= PROBLEM TO SOLVE =
From the entries below, reproduce exactly the line containing "(support NotBPPOfAvgFace, landed", the line containing "def IqThreeNotBPP : Prop", and every line in between, with nothing added.

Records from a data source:

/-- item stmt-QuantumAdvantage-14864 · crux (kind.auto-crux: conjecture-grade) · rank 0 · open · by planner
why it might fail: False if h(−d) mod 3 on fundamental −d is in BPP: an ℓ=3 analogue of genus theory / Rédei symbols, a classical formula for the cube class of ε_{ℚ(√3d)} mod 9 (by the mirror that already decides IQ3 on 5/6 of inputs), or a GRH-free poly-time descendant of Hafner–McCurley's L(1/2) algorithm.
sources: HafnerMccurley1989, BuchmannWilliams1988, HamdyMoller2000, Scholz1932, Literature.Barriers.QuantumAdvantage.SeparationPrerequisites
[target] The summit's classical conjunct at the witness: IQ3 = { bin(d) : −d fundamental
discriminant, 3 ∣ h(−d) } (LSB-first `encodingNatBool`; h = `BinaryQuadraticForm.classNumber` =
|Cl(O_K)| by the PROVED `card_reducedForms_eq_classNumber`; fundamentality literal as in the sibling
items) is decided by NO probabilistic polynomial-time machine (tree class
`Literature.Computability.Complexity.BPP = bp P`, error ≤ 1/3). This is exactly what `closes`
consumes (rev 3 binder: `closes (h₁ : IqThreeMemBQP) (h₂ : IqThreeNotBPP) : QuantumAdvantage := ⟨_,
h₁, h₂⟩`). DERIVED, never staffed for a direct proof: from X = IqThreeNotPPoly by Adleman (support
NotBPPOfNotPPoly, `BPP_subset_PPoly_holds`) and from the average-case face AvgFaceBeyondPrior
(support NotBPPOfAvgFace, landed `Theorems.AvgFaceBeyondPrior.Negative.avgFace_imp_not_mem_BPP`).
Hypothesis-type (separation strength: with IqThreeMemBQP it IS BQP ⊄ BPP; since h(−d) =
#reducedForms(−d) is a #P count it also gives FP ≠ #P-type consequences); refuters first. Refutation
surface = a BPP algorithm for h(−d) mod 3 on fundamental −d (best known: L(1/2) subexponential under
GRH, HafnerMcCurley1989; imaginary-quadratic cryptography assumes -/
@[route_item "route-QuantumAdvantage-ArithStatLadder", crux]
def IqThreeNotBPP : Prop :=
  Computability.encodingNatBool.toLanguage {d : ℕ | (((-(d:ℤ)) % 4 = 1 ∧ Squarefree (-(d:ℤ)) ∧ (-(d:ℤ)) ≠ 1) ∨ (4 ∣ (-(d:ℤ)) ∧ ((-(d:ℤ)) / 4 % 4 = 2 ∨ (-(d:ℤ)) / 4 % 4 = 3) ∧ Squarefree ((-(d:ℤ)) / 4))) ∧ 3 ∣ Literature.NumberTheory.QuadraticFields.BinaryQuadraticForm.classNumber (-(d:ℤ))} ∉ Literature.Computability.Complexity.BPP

= RESPONSE =
(support NotBPPOfAvgFace, landed `Theorems.AvgFaceBeyondPrior.Negative.avgFace_imp_not_mem_BPP`).
Hypothesis-type (separation strength: with IqThreeMemBQP it IS BQP ⊄ BPP; since h(−d) =
#reducedForms(−d) is a #P count it also gives FP ≠ #P-type consequences); refuters first. Refutation
surface = a BPP algorithm for h(−d) mod 3 on fundamental −d (best known: L(1/2) subexponential under
GRH, HafnerMcCurley1989; imaginary-quadratic cryptography assumes -/
@[route_item "route-QuantumAdvantage-ArithStatLadder", crux]
def IqThreeNotBPP : Prop :=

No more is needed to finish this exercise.